In an era where data privacy and security concerns are paramount, locally-hosted small language models (SLMs) offer compelling advantages over cloud-based alternatives. Running LLMs locally enables organizations to maintain complete control over sensitive data, eliminating exposure risks inherent in third-party API calls and data transfers. This is particularly crucial for cybersecurity applications and privacy-sensitive experiments where data sovereignty, regulatory compliance (GDPR, HIPAA, CCPA), and protection of intellectual property are non-negotiable requirements.

Local inference servers also provide enhanced operational security by eliminating external dependencies, reducing attack surfaces, and allowing for air-gapped deployments in high-security environments. While smaller models may not match the capabilities of their larger counterparts in some domains, recent research demonstrates that carefully fine-tuned SLMs can achieve comparable performance for specialized tasks while offering significantly reduced latency, lower computational overhead, and improved inference speed—critical factors for real-time applications.
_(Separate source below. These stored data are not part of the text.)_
/-
Copyright (c) 2026. All rights reserved.
Released under Apache 2.0 license as described in the file LICENSE.
-/
import Summits.AtomisticToContinuum.Crystallization.Theorems.ChartedZeroExcessLayeredLatticeLiouvilleVU

/-!
# ChartedZeroExcessLayeredLatticeLiouville — part VV «ModeExtraction»: brick (3) MODE EXTRACTION of the modal-Lipschitz leaf, typed VERBATIM as the
  g57 statement of record `ModeExtractionShape` and PROVED (decomp-a2c-lens-2, g58; helper of stmt-AtomisticToContinuum-26636, leaf (LD′) `ModalLipschitzZ`)

THE THEOREM.  ★★★ `modeExtractionShape_holds : ModeExtractionShape` — under the tail certificate `TailDominationCert` (one named hypothesis, as in
`ModalLipschitzZ`): for every `κ₀ > 0`, `c₀ > 0` there are `C ≥ 1` and `ϱ₁ ≥ 1` such that for EVERY range `ϱ ≥ ϱ₁`, every `c₀`-co-Lipschitz
`κ₀`-coercive layered crystal `(a, b, w)` (any stacking word), every slope `g : Fin 2 → E3` and every flux vector `F : E3` there is a profile
`cf : ℤ → E3` with (i) the affine-plus-profile field `modeField g cf = (γ, α) ↦ Σ_j γ_j g j + cf α` range-`ϱ` TRUNCATED-HARMONIC on all of `ℤ² × ℤ`,
(ii) prescribed column flux `columnFlux ϱ a b w ⌊ϱ/c₀⌋ g cf m = F` through EVERY gap `m`, and (iii) the chain-Lipschitz bound
`‖cf (α+1) − cf α‖ ≤ C·(‖g 0‖ + ‖g 1‖ + ‖F‖)` with `C = C(κ₀, c₀)` WORD-UNIFORM and `ϱ`-UNIFORM (chosen before `ϱ`; critic row 938 (a)).

THE PROOF (parts VP–VU assembled).  Take `ε := κ₀` in the tail certificate (`ϱ₀(c₀, κ₀)`), so for `ϱ ≥ ϱ₁ := max 1 ϱ₀` the window lemma VS
`flux_window_solve` applies with `δ = κ₀/2`: on every window `[-L, L]` the banded flux-block system `Σ_k fluxBlock m k (d k) = h m` is solvable with
`‖d‖_∞ ≤ modeConst c₀ (κ₀/2)·‖h‖_∞`.  `flux_global_solve`: let `L → ∞` along the free ultrafilter `Filter.hyperfilter ℕ` — the coordinates are
uniformly bounded, so each converges (`exists_limit_field`, compactness of closed balls of `E3`), every banded gap equation involves finitely many
coordinates and holds on `[-L, L]` as soon as `L ≥ |m| + ⌊ϱ/c₀⌋` (VP `fluxBlock_eq_zero_of_not_mem`), hence passes to the limit, and so does the
bound.  `flux_profile_solve`: the two-sided primitive `biPrim d` has increments `d` (so the chain-Lipschitz bound is the coordinate bound) and chain
flux `h` (VP `chainFlux_eq_sum_fluxBlock`).  `mode_extraction`: with the datum `h m := F − boxSlope m`, bounded by `‖F‖ + 441·F(c₀)·(‖g 0‖ + ‖g 1‖)`
UNIFORMLY (VU `norm_boxSlope_le`), the column flux is `chainFlux + boxSlope = F` (VT `columnFlux_eq`, VP `chainFlux_eq_box`) and the mode field is
truncated-harmonic (VT `isTruncHarmonicZ_modeField_of_columnFlux`).  Constant: `C = max 1 (modeConst c₀ (κ₀/2) · max 1 (441·kernelConst c₀))`,
`modeConst c δ = 10(⌊1176·kernelConst c/δ⌋ + 1)/δ`.
-/

namespace Summit.AtomisticToContinuum.Crystallization.Theorems.ChartedZeroExcessLayeredLatticeLiouville

open Summit.AtomisticToContinuum.Crystallization.Theorems.ChartedPlanarOrderRigidityDoor (E3)
open Finset
open scoped InnerProductSpace RealInnerProductSpace BigOperators

noncomputable section ModeExtraction

variable {c : ℝ} {a b : E3} {w : ℤ → E3}

/-! ### VV.1  The two-sided primitive of an increment field -/

/-- the TWO-SIDED PRIMITIVE of an increment field `d` on `ℤ`, normalised at `0`: `Σ_{0 ≤ k < n} d k` for `n ≥ 0` and `−Σ_{n ≤ k < 0} d k` for `n < 0`.
[this file, g58] -/
def biPrim (d : ℤ → E3) (n : ℤ) : E3 :=
  (∑ k ∈ Ico 0 n, d k) - ∑ k ∈ Ico n 0, d k

/-- the increments of the two-sided primitive are the field, EVERYWHERE on `ℤ`. [formal bookkeeping] -/
theorem biPrim_succ_sub (d : ℤ → E3) (n : ℤ) : biPrim d (n + 1) - biPrim d n = d n := by
  unfold biPrim
  have h3 : Ico n (n + 1) = {n} := by
    ext x
    rw [mem_Ico, mem_singleton]
    omega
  rcases le_or_gt 0 n with h | h
  · have h1 : Ico n 0 = ∅ := Ico_eq_empty_of_le h
    have h2 : Ico (n + 1) 0 = ∅ := Ico_eq_empty_of_le (by omega)
    rw [h1, h2, sum_empty, sub_zero, sub_zero, ← Ico_union_Ico_eq_Ico h (by omega : n ≤ n + 1),
      sum_union (Ico_disjoint_Ico_consecutive _ _ _), h3, sum_singleton, add_sub_cancel_left]
  · have h1 : Ico 0 (n + 1) = ∅ := Ico_eq_empty_of_le (by omega)
    have h2 : Ico 0 n = ∅ := Ico_eq_empty_of_le (by omega)
    rw [h1, h2, sum_empty, zero_sub, zero_sub, ← Ico_union_Ico_eq_Ico (by omega : n ≤ n + 1) (by omega : n + 1 ≤ 0),
      sum_union (Ico_disjoint_Ico_consecutive _ _ _), h3, sum_singleton, neg_sub_neg, add_sub_cancel_right]

/-! ### VV.2  Coordinatewise limits of a uniformly bounded sequence of fields along the free ultrafilter -/

/-- COORDINATEWISE LIMITS: a uniformly bounded sequence of fields `d L : ℤ → E3` has, along the free ultrafilter `Filter.hyperfilter ℕ`, a limit in
every coordinate, with the same bound (compactness of the closed balls of `E3`). [this file, g58] -/
theorem exists_limit_field {R : ℝ} (d : ℕ → ℤ → E3) (hd : ∀ L m, ‖d L m‖ ≤ R) :
    ∃ dinf : ℤ → E3, (∀ m, ‖dinf m‖ ≤ R) ∧
      ∀ m, Filter.Tendsto (fun L => d L m) (Filter.hyperfilter ℕ : Filter ℕ) (nhds (dinf m)) := by
  have hex : ∀ m : ℤ, ∃ x ∈ Metric.closedBall (0 : E3) R,
      (((Filter.hyperfilter ℕ).map fun L => d L m : Ultrafilter E3) : Filter E3) ≤ nhds x := fun m => by
    refine (isCompact_closedBall (0 : E3) R).ultrafilter_le_nhds _ (Filter.le_principal_iff.mpr ?_)
    rw [Ultrafilter.coe_map]
    exact Filter.mem_map.mpr (Filter.univ_mem' fun L => mem_closedBall_zero_iff.mpr (hd L m))
  choose dinf hmem hle using hex
  refine ⟨dinf, fun m => mem_closedBall_zero_iff.mp (hmem m), fun m => ?_⟩
  have h := hle m
  rw [Ultrafilter.coe_map] at h
  exact h

/-! ### VV.3  ★★ The global banded flux-block system -/

/-- ★★ THE GLOBAL FLUX-BLOCK SYSTEM: under the tail certificate (`ε < 2κ₀`) the banded system `Σ_{|k−m| ≤ ⌊ϱ/c⌋} fluxBlock m k (d k) = h m`
(ALL gaps `m ∈ ℤ`) has, for every bounded datum `‖h‖_∞ ≤ H`, a solution with `‖d‖_∞ ≤ modeConst c (κ₀ − ε/2)·H` — the limit along the free
ultrafilter of the VS window solutions on `[-L, L]`, every banded gap equation and the coordinate bound passing to the limit. [this file, g58] -/
theorem flux_global_solve (hc : 0 < c) (hL : IsLayeredCrystal c a b w) {κ₀ ε ϱ : ℝ} (hϱ : 0 ≤ ϱ) (hε : ε < 2 * κ₀)
    (hK : CoerciveZ (layeredKernel a b w) κ₀)
    (hT : ∀ φ : Cell 2 → ℤ → E3, HasFiniteSupport φ → Summable (tailFam ϱ a b w φ) ∧ ∑' x, tailFam ϱ a b w φ x ≤ ε * nnFormZ φ)
    (h : ℤ → E3) {H : ℝ} (hH : ∀ m, ‖h m‖ ≤ H) :
    ∃ d : ℤ → E3, (∀ m : ℤ, ∑ k ∈ Icc (m - ⌊ϱ / c⌋₊) (m + ⌊ϱ / c⌋₊), fluxBlock hc hL ϱ m k (d k) = h m) ∧
      ∀ m, ‖d m‖ ≤ modeConst c (κ₀ - ε / 2) * H := by
  choose dW hd0 hdh hdb using fun L : ℕ => flux_window_solve hc hL hϱ hε hK hT (Icc (-(L : ℤ)) L) h fun n _ => hH n
  have hH0 : 0 ≤ H := (norm_nonneg _).trans (hH 0)
  have hR : ∀ (L : ℕ) (m : ℤ), ‖dW L m‖ ≤ modeConst c (κ₀ - ε / 2) * H := by
    intro L m
    by_cases hm : m ∈ Icc (-(L : ℤ)) L
    · exact hdb L m hm
    · rw [hd0 L m hm, norm_zero]
      exact mul_nonneg (modeConst_nonneg c (by linarith)) hH0
  obtain ⟨d, hdR, hlim⟩ := exists_limit_field dW hR
  refine ⟨d, fun m => ?_, hdR⟩
  have hwin : ∀ L : ℕ, m.natAbs + ⌊ϱ / c⌋₊ ≤ L → ∑ k ∈ Icc (m - ⌊ϱ / c⌋₊) (m + ⌊ϱ / c⌋₊), fluxBlock hc hL ϱ m k (dW L k) = h m := by
    intro L hLm
    have hmW : m ∈ Icc (-(L : ℤ)) L := by rw [mem_Icc]; omega
    rw [← hdh L m hmW]
    unfold blockApply
    refine sum_eq_sum_of_vanish (fun k hk hkW => ?_) (fun k _ hk => ?_)
    · exfalso
      rw [mem_Icc] at hk
      exact hkW (by rw [mem_Icc]; omega)
    · rw [fluxBlock_eq_zero_of_not_mem hc hL ϱ hk]
      rfl
  have hU : (Filter.hyperfilter ℕ : Filter ℕ) ≤ Filter.atTop := by
    rw [← Nat.cofinite_eq_atTop]
    exact Filter.hyperfilter_le_cofinite
  have hev : Filter.EventuallyEq (Filter.hyperfilter ℕ : Filter ℕ) (fun _ => h m)
      fun L => ∑ k ∈ Icc (m - ⌊ϱ / c⌋₊) (m + ⌊ϱ / c⌋₊), fluxBlock hc hL ϱ m k (dW L k) :=
    (Filter.eventually_atTop.mpr ⟨m.natAbs + ⌊ϱ / c⌋₊, fun L hL' => (hwin L hL').symm⟩).filter_mono hU
  have h1 : Filter.Tendsto (fun L => ∑ k ∈ Icc (m - ⌊ϱ / c⌋₊) (m + ⌊ϱ / c⌋₊), fluxBlock hc hL ϱ m k (dW L k))
      (Filter.hyperfilter ℕ : Filter ℕ) (nhds (∑ k ∈ Icc (m - ⌊ϱ / c⌋₊) (m + ⌊ϱ / c⌋₊), fluxBlock hc hL ϱ m k (d k))) :=
    tendsto_finsetSum _ fun k _ => ((fluxBlock hc hL ϱ m k).continuous.tendsto (d k)).comp (hlim k)
  have h2 : Filter.Tendsto (fun L => ∑ k ∈ Icc (m - ⌊ϱ / c⌋₊) (m + ⌊ϱ / c⌋₊), fluxBlock hc hL ϱ m k (dW L k))
      (Filter.hyperfilter ℕ : Filter ℕ) (nhds (h m)) := tendsto_const_nhds.congr' hev
  exact tendsto_nhds_unique h1 h2

/-- ★ THE GLOBAL PROFILE: a chain-Lipschitz profile `cf` (two-sided primitive of the global solution) whose CHAIN FLUX through every gap, on any
carrier containing the band box, is the prescribed bounded datum. [this file, g58] -/
theorem flux_profile_solve (hc : 0 < c) (hL : IsLayeredCrystal c a b w) {κ₀ ε ϱ : ℝ} (hϱ : 0 ≤ ϱ) (hε : ε < 2 * κ₀)
    (hK : CoerciveZ (layeredKernel a b w) κ₀)
    (hT : ∀ φ : Cell 2 → ℤ → E3, HasFiniteSupport φ → Summable (tailFam ϱ a b w φ) ∧ ∑' x, tailFam ϱ a b w φ x ≤ ε * nnFormZ φ)
    (h : ℤ → E3) {H : ℝ} (hH : ∀ m, ‖h m‖ ≤ H) :
    ∃ cf : ℤ → E3, (∀ (m : ℤ) (T : Finset ℤ), Icc (m - ⌊ϱ / c⌋₊) (m + 1 + ⌊ϱ / c⌋₊) ⊆ T → chainFlux ϱ a b w T cf m = h m) ∧
      ∀ α : ℤ, ‖cf (α + 1) - cf α‖ ≤ modeConst c (κ₀ - ε / 2) * H := by
  obtain ⟨d, hd, hdb⟩ := flux_global_solve hc hL hϱ hε hK hT h hH
  refine ⟨biPrim d, fun m T hTs => ?_, fun α => by rw [biPrim_succ_sub]; exact hdb α⟩
  rw [chainFlux_eq_sum_fluxBlock hc hL (biPrim d) hTs, ← hd m]
  exact sum_congr rfl fun k _ => by rw [biPrim_succ_sub]

/-! ### VV.4  ★★★ Mode extraction -/

/-- ★★ MODE EXTRACTION at fixed data: under the tail certificate (`ε < 2κ₀`), for every slope `g` and flux vector `F` a profile `cf` with the mode field
`modeField g cf` truncated-harmonic on all of `ℤ² × ℤ`, column flux `F` through every gap, and chain-Lipschitz constant
`modeConst c (κ₀ − ε/2)·(‖F‖ + 441·F(c)·(‖g 0‖ + ‖g 1‖))` — uniform in `ϱ` and in the stacking word. [this file, g58] -/
theorem mode_extraction (hc : 0 < c) (hL : IsLayeredCrystal c a b w) {κ₀ ε ϱ : ℝ} (hϱ : 0 ≤ ϱ) (hε : ε < 2 * κ₀)
    (hK : CoerciveZ (layeredKernel a b w) κ₀)
    (hT : ∀ φ : Cell 2 → ℤ → E3, HasFiniteSupport φ → Summable (tailFam ϱ a b w φ) ∧ ∑' x, tailFam ϱ a b w φ x ≤ ε * nnFormZ φ)
    (g : Fin 2 → E3) (F : E3) :
    ∃ cf : ℤ → E3, IsTruncHarmonicZ ϱ a b w (modeField g cf) Set.univ ∧ (∀ m : ℤ, columnFlux ϱ a b w ⌊ϱ / c⌋₊ g cf m = F) ∧
      ∀ α : ℤ, ‖cf (α + 1) - cf α‖ ≤ modeConst c (κ₀ - ε / 2) * (‖F‖ + 441 * kernelConst c * (‖g 0‖ + ‖g 1‖)) := by
  have hH : ∀ m : ℤ, ‖F - boxSlope ϱ a b w ⌊ϱ / c⌋₊ g m‖ ≤ ‖F‖ + 441 * kernelConst c * (‖g 0‖ + ‖g 1‖) := fun m =>
    (norm_sub_le _ _).trans (by linarith [norm_boxSlope_le hc hL ϱ ⌊ϱ / c⌋₊ g m])
  obtain ⟨cf, hflux, hinc⟩ := flux_profile_solve hc hL hϱ hε hK hT (fun m => F - boxSlope ϱ a b w ⌊ϱ / c⌋₊ g m) hH
  have hcol : ∀ m : ℤ, columnFlux ϱ a b w ⌊ϱ / c⌋₊ g cf m = F := fun m => by
    have e := hflux m _ (Subset.refl (Icc (m - ⌊ϱ / c⌋₊) (m + 1 + ⌊ϱ / c⌋₊)))
    rw [chainFlux_eq_box hc hL cf (Subset.refl _)] at e
    rw [columnFlux_eq, e]
    exact sub_add_cancel F _
  exact ⟨cf, isTruncHarmonicZ_modeField_of_columnFlux hc hL ϱ g cf hcol, hcol, hinc⟩

/-- (3) MODE EXTRACTION — the statement shape of record (g57 `sketch_ModeExtraction.lean`, VERBATIM): for every slope `g` and flux vector `F` a
chain-Lipschitz profile solving the banded block recursion with the affine source and the prescribed column flux; the constant is WORD-UNIFORM and
`ϱ`-UNIFORM (`∃ C` precedes `∀ ϱ ≥ ϱ₁`, exactly as in `ModalLipschitzZ`). [g57 sketch; this file, g58] -/
def ModeExtractionShape : Prop :=
  TailDominationCert → ∀ κ₀ > (0 : ℝ), ∀ c₀ > (0 : ℝ), ∃ C ≥ (1 : ℝ), ∃ ϱ₁ ≥ (1 : ℝ), ∀ ϱ ≥ ϱ₁, ∀ (a b : E3) (w : ℤ → E3),
    IsLayeredCrystal c₀ a b w → CoerciveZ (layeredKernel a b w) κ₀ →
      ∀ (g : Fin 2 → E3) (F : E3), ∃ cf : ℤ → E3,
        IsTruncHarmonicZ ϱ a b w (modeField g cf) Set.univ ∧
        (∀ m : ℤ, columnFlux ϱ a b w ⌊ϱ / c₀⌋₊ g cf m = F) ∧
        ∀ α : ℤ, ‖cf (α + 1) - cf α‖ ≤ C * (‖g 0‖ + ‖g 1‖ + ‖F‖)

/-- ★★★ (3) MODE EXTRACTION HOLDS, with `C(κ₀, c₀) = max 1 (modeConst c₀ (κ₀/2) · max 1 (441·kernelConst c₀))` and `ϱ₁ = max 1 ϱ₀(c₀, κ₀)` from
the tail certificate at `ε = κ₀`. [this file, g58] -/
theorem modeExtractionShape_holds : ModeExtractionShape := by
  intro hTD κ₀ hκ₀ c₀ hc₀
  obtain ⟨ϱ₀, _, hTail⟩ := hTD c₀ hc₀ κ₀ hκ₀
  refine ⟨max 1 (modeConst c₀ (κ₀ - κ₀ / 2) * max 1 (441 * kernelConst c₀)), le_max_left _ _, max 1 ϱ₀, le_max_left _ _, ?_⟩
  intro ϱ hϱ a b w hL hK g F
  have hϱ0 : 0 ≤ ϱ := zero_le_one.trans ((le_max_left _ _).trans hϱ)
  have hϱ₀ϱ : ϱ₀ ≤ ϱ := (le_max_right _ _).trans hϱ
  have hε : κ₀ < 2 * κ₀ := by linarith
  have hT : ∀ φ : Cell 2 → ℤ → E3, HasFiniteSupport φ →
      Summable (tailFam ϱ a b w φ) ∧ ∑' x, tailFam ϱ a b w φ x ≤ κ₀ * nnFormZ φ :=
    fun φ hφ => hTail ϱ hϱ₀ϱ a b w hL φ hφ
  obtain ⟨cf, hharm, hcol, hinc⟩ := mode_extraction hc₀ hL hϱ0 hε hK hT g F
  refine ⟨cf, hharm, hcol, fun α => (hinc α).trans ?_⟩
  have hM0 : 0 ≤ modeConst c₀ (κ₀ - κ₀ / 2) := modeConst_nonneg c₀ (by linarith)
  have hF0 := kernelConst_nonneg hc₀
  have hG : 0 ≤ ‖g 0‖ + ‖g 1‖ := by positivity
  have h1 : ‖F‖ + 441 * kernelConst c₀ * (‖g 0‖ + ‖g 1‖) ≤ max 1 (441 * kernelConst c₀) * (‖g 0‖ + ‖g 1‖ + ‖F‖) := by
    have ha : ‖F‖ ≤ max 1 (441 * kernelConst c₀) * ‖F‖ := le_mul_of_one_le_left (norm_nonneg _) (le_max_left _ _)
    have hb : 441 * kernelConst c₀ * (‖g 0‖ + ‖g 1‖) ≤ max 1 (441 * kernelConst c₀) * (‖g 0‖ + ‖g 1‖) :=
      mul_le_mul_of_nonneg_right (le_max_right _ _) hG
    have hc : max 1 (441 * kernelConst c₀) * (‖g 0‖ + ‖g 1‖ + ‖F‖) =
        max 1 (441 * kernelConst c₀) * (‖g 0‖ + ‖g 1‖) + max 1 (441 * kernelConst c₀) * ‖F‖ := by ring
    linarith
  calc modeConst c₀ (κ₀ - κ₀ / 2) * (‖F‖ + 441 * kernelConst c₀ * (‖g 0‖ + ‖g 1‖))
      ≤ modeConst c₀ (κ₀ - κ₀ / 2) * (max 1 (441 * kernelConst c₀) * (‖g 0‖ + ‖g 1‖ + ‖F‖)) := mul_le_mul_of_nonneg_left h1 hM0
    _ = modeConst c₀ (κ₀ - κ₀ / 2) * max 1 (441 * kernelConst c₀) * (‖g 0‖ + ‖g 1‖ + ‖F‖) := by ring
    _ ≤ max 1 (modeConst c₀ (κ₀ - κ₀ / 2) * max 1 (441 * kernelConst c₀)) * (‖g 0‖ + ‖g 1‖ + ‖F‖) :=
        mul_le_mul_of_nonneg_right (le_max_right _ _) (by positivity)

end ModeExtraction

end Summit.AtomisticToContinuum.Crystallization.Theorems.ChartedZeroExcessLayeredLatticeLiouville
LPS2 provides a streamlined, privacy‑focused chat interface over locally or self‑hosted OpenAI‑compatible inference endpoints:

• Modern Chat UI: Token estimation, undo functionality, command palette
• Privacy Features: PII preflight scanning, attachment support with image metadata stripping
• Tool Integration: Wikipedia search placeholder and extensible framework

• Knowledge Base Management: Text/PDF ingestion with OCR support, search, deletion, and quarantine controls
• Memory Management: Browse, search, and delete conversation memories with summarization flags
• Security Tools: Quarantine viewer and comprehensive audit event logging
• Inference Management: Create, test, and activate multiple LLM endpoints with performance metrics

• Retrieval-Augmented Generation: Knowledge citations with confidence scoring
• Conversation Memory: Lightweight persistence with summarization and suspicious content flagging
• Security Controls: Login-first access, CSRF protection, session timeouts, API key authentication, rate limiting, and audit logging
• Data Protection: Heuristic PII redaction and content quarantine pipeline

• TLS Support: Optional internal TLS (self-signed in development) with production guidance
• Extensible Architecture: Modular front-end utilities and unified navigation
• Deployment Options: Development mode and production-ready configurations

All features are designed with privacy, security, and local control as primary objectives, making LPS2 ideal for organizations with strict data sovereignty requirements.

LPS2
├── src
│   ├── app.py                  # Flask app bootstrap, login-first, session timeouts, TLS config
│   ├── config.py               # Env loader + runtime configuration
│   ├── routes/
│   │   └── chat.py             # All API endpoints (chat, KB, memory, profiles, audit, etc.)
│   ├── static/
│   │   ├── index.html          # Chat UI
│   │   ├── admin.html          # Admin Console UI
│   │   ├── js/common.js        # Shared front-end utilities (CSRF, session-expired redirect)
│   │   └── ... (assets)
│   └── utils/
│       ├── llm_client.py       # Base client for inference endpoint
│       ├── knowledge_store.py  # Embedding + search + ingest / quarantine
│       ├── memory_store.py     # Conversation memory persistence
│       ├── audit_logger.py     # Append‑only audit log
│       ├── rate_limiter.py     # Basic in-memory rate limiting
│       └── security_utils.py   # Redaction / sanitization helpers
├── scripts/
│   └── run_dev.sh              # Dev launcher (TLS self‑signed by default)
├── dev_certs/                  # Auto-generated self-signed certs (ignored in prod)
├── inference_profiles.json     # Persisted endpoint profiles (created at runtime)
├── Dockerfile                  # Production (Gunicorn) container recipe
├── requirements.txt
└── README.md

Get up and running in 5 minutes with these simplified steps:

# 1. Clone the repository and navigate to it
git clone <repository-url> && cd LPS2

# 2. Set up a local inference server (pick one)
## Option A: Start Ollama (recommended for Apple Silicon)
ollama pull llama3:8b && ollama serve &
export LPS2_LLM_ENDPOINT=http://localhost:11434/v1

## Option B: Use LM Studio (via GUI)
# Download and run LM Studio, start the server, then:
export LPS2_LLM_ENDPOINT=http://localhost:1234/v1

# 3. Launch the app with one command
bash scripts/run_dev.sh

Then open https://localhost:5000 in your browser and accept the self-signed certificate warning.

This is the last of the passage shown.